=== Section Start ===

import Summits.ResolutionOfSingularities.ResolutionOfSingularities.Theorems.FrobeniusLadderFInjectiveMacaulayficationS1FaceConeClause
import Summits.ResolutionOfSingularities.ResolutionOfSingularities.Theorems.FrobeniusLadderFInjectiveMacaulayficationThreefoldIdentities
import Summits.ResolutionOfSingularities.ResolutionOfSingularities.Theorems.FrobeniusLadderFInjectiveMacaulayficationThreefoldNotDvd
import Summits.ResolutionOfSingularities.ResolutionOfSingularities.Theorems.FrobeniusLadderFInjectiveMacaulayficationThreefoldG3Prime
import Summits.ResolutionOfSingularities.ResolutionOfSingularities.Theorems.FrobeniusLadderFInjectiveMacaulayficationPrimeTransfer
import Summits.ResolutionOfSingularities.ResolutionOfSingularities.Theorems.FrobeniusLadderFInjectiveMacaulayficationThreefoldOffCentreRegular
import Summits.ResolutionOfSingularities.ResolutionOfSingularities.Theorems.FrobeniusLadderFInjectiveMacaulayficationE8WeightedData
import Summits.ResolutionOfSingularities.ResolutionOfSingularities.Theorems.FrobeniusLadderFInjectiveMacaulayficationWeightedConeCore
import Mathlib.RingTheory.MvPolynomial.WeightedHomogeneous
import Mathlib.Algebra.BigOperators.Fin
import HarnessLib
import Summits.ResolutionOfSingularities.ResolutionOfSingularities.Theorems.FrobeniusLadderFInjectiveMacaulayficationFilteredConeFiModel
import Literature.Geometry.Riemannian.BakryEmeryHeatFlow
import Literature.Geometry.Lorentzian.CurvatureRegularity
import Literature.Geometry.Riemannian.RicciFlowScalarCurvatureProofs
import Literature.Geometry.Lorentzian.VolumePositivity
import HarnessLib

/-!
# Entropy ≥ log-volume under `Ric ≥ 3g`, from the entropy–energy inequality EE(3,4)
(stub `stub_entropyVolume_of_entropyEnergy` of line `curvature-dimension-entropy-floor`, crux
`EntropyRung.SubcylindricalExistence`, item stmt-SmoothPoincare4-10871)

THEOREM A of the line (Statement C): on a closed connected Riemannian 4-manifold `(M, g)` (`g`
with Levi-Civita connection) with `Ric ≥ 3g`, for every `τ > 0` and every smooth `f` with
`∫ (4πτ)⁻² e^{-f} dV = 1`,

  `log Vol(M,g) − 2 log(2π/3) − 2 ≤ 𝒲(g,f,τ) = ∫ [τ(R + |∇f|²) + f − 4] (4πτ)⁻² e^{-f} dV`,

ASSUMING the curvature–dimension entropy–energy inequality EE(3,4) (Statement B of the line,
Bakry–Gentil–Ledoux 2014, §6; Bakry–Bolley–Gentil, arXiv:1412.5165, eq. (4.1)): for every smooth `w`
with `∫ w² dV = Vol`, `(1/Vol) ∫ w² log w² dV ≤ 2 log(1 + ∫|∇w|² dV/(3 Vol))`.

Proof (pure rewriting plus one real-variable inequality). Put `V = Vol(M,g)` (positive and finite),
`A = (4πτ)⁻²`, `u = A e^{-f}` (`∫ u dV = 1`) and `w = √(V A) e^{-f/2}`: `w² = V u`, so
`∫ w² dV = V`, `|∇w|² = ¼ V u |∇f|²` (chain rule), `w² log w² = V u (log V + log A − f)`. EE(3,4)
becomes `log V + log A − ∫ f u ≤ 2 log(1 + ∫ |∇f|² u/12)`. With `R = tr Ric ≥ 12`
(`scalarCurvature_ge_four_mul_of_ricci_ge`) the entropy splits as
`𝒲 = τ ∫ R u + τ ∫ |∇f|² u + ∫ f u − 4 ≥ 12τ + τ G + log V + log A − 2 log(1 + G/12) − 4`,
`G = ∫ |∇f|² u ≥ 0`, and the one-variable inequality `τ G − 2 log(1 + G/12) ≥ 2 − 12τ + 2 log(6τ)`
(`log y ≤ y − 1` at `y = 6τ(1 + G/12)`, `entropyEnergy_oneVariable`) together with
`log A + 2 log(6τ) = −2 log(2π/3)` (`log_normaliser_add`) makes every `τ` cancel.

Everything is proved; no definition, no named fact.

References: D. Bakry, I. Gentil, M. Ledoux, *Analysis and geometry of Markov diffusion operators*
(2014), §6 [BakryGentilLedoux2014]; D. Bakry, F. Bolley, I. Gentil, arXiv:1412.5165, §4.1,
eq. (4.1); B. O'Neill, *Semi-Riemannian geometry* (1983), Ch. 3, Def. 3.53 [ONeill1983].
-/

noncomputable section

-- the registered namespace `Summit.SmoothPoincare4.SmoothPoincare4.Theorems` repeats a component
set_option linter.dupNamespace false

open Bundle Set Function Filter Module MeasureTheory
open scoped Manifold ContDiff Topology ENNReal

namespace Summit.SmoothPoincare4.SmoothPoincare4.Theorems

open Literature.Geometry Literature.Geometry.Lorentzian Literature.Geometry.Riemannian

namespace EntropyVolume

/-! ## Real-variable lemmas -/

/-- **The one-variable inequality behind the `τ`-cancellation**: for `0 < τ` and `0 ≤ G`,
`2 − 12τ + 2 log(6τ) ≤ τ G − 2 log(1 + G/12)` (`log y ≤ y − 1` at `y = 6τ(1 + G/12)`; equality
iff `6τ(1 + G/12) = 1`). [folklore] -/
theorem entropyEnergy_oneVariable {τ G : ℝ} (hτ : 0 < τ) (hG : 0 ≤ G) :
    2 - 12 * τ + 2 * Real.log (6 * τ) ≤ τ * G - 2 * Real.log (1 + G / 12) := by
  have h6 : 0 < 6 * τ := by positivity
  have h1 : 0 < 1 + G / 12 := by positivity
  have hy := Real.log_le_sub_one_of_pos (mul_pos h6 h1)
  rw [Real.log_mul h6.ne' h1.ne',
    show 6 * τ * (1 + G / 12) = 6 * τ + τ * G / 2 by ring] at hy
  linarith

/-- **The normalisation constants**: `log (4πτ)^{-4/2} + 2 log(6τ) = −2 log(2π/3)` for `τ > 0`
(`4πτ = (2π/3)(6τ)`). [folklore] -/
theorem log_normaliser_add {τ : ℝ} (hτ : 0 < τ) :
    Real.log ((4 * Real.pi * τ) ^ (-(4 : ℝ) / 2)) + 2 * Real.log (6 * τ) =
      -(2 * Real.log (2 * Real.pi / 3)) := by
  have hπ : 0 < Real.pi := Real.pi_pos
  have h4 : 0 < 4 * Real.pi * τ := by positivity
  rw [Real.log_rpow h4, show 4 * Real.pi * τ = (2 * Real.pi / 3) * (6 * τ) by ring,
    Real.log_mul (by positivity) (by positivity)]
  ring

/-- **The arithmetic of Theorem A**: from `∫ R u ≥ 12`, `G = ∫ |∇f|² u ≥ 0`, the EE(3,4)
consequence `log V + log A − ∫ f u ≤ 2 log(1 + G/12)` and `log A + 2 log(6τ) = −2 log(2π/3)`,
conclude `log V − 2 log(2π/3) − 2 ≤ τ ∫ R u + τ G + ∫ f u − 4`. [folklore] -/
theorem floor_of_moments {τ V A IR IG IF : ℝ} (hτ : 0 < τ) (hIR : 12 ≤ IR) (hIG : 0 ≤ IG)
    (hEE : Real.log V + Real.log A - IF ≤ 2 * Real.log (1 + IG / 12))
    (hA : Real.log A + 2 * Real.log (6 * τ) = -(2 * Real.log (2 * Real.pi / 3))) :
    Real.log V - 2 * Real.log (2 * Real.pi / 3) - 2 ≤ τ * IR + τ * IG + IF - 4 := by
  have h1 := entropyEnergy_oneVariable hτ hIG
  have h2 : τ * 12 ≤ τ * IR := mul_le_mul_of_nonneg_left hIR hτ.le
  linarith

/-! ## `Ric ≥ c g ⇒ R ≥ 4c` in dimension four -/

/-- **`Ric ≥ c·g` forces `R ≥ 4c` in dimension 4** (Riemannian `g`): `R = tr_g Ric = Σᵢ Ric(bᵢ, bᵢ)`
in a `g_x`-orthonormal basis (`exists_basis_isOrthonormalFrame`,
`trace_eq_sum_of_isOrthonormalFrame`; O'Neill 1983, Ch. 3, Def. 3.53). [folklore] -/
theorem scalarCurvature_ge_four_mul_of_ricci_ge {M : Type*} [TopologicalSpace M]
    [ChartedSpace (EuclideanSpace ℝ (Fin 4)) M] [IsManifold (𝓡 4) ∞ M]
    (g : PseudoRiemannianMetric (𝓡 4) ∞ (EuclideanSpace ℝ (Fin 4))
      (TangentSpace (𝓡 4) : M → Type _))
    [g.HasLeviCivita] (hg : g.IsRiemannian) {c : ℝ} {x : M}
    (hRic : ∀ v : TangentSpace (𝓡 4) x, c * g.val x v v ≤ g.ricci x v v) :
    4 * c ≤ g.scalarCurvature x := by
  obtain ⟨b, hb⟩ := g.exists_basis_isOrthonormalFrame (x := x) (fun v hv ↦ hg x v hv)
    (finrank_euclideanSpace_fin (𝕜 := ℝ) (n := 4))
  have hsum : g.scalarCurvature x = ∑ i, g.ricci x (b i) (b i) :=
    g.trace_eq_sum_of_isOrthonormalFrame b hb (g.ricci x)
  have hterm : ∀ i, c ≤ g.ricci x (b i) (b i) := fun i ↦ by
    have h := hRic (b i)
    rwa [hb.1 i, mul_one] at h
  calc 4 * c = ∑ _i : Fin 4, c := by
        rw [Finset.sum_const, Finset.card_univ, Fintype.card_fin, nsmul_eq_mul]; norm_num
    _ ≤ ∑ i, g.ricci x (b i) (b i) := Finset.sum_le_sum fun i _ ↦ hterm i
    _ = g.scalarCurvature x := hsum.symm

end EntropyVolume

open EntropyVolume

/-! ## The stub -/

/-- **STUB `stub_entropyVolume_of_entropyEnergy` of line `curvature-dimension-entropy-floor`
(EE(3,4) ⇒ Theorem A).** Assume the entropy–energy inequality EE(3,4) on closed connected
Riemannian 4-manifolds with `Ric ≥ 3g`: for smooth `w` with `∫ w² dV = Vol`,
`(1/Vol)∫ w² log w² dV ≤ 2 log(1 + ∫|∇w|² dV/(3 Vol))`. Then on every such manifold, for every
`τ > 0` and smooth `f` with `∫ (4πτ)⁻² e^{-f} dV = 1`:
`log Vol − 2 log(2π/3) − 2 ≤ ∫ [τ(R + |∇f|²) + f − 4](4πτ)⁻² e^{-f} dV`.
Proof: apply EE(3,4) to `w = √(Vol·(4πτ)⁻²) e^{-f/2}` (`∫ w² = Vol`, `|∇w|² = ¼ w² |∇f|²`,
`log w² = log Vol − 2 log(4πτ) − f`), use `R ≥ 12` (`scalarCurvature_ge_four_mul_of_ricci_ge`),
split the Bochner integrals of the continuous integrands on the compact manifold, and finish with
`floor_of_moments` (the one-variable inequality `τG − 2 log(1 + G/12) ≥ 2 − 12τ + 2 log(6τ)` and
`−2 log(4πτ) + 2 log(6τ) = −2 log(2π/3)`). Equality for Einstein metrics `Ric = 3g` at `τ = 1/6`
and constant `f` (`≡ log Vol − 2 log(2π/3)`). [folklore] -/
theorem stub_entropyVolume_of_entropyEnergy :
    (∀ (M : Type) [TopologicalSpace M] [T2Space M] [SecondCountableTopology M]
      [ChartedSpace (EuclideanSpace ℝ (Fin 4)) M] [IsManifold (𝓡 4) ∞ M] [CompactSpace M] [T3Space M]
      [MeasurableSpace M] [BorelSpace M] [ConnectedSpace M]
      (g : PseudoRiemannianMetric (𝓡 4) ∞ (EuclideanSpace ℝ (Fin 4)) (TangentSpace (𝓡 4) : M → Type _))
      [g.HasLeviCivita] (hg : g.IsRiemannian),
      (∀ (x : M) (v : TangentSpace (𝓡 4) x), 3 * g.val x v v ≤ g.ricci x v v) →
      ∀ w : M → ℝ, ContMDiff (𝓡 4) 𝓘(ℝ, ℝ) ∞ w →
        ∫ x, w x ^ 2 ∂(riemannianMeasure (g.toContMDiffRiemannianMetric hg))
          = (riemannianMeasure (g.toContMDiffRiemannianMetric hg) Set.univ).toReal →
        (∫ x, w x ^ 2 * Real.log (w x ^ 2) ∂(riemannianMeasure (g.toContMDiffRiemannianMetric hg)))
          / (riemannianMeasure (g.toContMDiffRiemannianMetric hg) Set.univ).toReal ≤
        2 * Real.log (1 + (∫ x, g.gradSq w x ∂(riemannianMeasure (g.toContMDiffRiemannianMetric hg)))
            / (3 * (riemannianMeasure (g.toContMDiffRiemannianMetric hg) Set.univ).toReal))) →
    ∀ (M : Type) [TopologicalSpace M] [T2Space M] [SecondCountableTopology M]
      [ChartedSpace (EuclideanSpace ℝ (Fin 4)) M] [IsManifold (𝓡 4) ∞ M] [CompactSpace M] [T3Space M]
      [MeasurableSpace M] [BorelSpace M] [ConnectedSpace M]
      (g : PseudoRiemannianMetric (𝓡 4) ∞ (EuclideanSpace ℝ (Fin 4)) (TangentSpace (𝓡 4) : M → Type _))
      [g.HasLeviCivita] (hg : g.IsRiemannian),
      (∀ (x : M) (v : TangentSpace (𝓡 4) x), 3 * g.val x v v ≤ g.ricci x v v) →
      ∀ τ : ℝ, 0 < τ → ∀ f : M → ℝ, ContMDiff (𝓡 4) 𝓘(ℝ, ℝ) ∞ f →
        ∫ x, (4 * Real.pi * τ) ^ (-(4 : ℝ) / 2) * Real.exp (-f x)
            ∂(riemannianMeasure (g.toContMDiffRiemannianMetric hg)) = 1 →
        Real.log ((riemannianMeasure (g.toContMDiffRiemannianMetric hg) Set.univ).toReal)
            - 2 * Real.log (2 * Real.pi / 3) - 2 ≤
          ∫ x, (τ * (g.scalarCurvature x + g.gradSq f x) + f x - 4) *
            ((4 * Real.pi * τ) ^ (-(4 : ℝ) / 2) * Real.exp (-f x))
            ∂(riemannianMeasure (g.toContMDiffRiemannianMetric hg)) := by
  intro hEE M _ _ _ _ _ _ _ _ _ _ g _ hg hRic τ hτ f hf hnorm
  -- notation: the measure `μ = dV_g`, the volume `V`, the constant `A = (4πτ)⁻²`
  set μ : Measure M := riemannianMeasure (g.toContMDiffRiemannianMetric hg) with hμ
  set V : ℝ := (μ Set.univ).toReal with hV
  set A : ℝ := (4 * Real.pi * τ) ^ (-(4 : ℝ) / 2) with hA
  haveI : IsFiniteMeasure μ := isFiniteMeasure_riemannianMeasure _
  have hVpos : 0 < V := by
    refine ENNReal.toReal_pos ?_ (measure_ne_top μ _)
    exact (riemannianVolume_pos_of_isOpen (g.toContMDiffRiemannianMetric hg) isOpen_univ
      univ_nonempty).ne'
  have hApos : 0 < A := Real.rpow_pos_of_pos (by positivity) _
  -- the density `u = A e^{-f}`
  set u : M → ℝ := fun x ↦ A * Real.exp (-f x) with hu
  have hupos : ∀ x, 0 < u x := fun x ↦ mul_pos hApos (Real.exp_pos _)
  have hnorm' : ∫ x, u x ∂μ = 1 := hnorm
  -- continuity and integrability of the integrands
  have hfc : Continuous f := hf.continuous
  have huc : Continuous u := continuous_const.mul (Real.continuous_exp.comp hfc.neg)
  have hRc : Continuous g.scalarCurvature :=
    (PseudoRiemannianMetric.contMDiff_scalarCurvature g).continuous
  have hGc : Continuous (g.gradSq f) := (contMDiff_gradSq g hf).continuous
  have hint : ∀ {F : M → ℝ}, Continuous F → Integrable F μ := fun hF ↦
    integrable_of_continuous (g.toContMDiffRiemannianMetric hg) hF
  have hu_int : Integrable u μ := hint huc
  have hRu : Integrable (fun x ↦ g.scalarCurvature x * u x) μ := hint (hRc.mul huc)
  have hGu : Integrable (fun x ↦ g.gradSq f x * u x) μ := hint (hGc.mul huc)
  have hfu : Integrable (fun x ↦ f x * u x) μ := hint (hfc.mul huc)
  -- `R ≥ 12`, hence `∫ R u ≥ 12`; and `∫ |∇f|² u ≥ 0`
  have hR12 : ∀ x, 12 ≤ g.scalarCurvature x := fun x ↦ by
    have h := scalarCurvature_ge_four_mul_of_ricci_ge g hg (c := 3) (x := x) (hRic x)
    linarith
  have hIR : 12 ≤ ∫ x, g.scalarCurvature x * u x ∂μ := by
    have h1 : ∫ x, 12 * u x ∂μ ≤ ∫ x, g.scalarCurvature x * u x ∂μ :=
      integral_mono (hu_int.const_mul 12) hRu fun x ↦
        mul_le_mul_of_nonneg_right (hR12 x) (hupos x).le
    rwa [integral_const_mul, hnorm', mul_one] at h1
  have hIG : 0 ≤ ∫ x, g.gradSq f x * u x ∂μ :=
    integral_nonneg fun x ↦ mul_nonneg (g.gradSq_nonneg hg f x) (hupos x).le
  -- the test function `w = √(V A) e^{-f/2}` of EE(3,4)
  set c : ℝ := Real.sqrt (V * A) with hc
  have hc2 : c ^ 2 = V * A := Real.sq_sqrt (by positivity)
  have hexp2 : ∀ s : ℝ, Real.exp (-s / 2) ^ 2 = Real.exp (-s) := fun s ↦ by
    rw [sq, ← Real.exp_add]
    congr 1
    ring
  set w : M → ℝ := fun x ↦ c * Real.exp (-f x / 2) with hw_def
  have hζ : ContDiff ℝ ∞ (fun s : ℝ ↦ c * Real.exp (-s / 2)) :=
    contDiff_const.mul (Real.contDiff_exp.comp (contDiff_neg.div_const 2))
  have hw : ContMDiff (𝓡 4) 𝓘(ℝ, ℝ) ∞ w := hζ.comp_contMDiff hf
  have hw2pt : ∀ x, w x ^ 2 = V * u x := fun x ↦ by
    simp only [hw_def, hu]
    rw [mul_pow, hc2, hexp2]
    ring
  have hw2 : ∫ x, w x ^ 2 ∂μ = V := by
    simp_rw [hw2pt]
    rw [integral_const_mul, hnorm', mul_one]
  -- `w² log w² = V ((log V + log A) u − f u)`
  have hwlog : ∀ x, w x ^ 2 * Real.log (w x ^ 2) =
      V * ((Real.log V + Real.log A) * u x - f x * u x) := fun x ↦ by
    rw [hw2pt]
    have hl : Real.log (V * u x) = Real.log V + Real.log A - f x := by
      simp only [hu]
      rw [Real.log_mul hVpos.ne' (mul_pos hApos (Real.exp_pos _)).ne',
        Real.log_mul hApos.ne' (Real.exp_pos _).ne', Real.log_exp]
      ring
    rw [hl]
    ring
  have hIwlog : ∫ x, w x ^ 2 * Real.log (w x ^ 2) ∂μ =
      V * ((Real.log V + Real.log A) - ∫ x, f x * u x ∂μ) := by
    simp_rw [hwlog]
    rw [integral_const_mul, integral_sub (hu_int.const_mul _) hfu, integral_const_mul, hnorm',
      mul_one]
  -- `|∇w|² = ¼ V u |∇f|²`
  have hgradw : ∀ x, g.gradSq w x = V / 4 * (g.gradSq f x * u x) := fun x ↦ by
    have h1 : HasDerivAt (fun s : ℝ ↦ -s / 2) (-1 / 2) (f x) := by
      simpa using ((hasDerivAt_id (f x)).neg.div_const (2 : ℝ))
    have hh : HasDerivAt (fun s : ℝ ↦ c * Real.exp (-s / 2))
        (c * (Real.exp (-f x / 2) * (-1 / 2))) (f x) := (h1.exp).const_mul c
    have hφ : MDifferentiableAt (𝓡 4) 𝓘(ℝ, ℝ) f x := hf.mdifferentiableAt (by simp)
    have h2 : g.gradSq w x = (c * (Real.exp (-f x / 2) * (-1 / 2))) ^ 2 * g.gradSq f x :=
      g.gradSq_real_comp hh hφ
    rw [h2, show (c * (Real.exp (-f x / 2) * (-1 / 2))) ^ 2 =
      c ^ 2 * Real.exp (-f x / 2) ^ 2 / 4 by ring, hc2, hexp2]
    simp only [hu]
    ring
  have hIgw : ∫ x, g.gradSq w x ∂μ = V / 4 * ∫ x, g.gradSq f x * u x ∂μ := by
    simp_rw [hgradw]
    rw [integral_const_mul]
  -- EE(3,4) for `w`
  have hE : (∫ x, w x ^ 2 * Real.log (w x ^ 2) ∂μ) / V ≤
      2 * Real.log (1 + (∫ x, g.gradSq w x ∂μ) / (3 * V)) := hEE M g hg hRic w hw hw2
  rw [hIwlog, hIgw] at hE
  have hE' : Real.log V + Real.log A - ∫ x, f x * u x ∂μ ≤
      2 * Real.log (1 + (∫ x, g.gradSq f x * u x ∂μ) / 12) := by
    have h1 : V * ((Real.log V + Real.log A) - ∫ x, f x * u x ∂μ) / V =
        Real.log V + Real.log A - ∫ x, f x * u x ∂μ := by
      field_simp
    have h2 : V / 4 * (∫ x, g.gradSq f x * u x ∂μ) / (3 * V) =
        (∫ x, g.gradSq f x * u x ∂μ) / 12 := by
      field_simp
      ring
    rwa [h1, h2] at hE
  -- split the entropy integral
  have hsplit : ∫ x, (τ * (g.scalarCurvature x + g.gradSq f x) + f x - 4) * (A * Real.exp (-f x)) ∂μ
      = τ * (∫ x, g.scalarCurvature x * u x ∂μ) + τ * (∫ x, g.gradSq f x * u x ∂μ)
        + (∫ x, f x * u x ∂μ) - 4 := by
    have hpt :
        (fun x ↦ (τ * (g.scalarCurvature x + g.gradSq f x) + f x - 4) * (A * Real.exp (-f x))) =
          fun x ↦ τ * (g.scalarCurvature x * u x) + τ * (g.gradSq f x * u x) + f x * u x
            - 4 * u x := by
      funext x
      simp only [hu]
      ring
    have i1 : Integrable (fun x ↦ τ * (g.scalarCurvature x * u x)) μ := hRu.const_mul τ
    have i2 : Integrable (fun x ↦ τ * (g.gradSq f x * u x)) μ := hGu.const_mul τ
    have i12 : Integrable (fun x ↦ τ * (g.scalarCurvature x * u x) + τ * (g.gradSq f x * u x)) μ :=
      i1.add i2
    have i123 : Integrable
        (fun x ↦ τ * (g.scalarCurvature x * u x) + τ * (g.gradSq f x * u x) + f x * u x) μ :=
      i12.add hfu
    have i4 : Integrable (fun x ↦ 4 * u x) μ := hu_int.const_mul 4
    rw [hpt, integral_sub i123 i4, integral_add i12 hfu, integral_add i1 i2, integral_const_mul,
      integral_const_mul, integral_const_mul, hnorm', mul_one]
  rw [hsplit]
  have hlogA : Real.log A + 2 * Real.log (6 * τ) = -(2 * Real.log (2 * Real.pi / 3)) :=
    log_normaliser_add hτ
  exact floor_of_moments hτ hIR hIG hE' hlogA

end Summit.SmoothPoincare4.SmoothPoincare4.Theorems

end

=== Section End ===

Exercise
Go through the listing above and find each line that contains "hIgw", then copy it.

Exercise response
  have hIgw : ∫ x, g.gradSq w x ∂μ = V / 4 * ∫ x, g.gradSq f x * u x ∂μ := by
  rw [hIwlog, hIgw] at hE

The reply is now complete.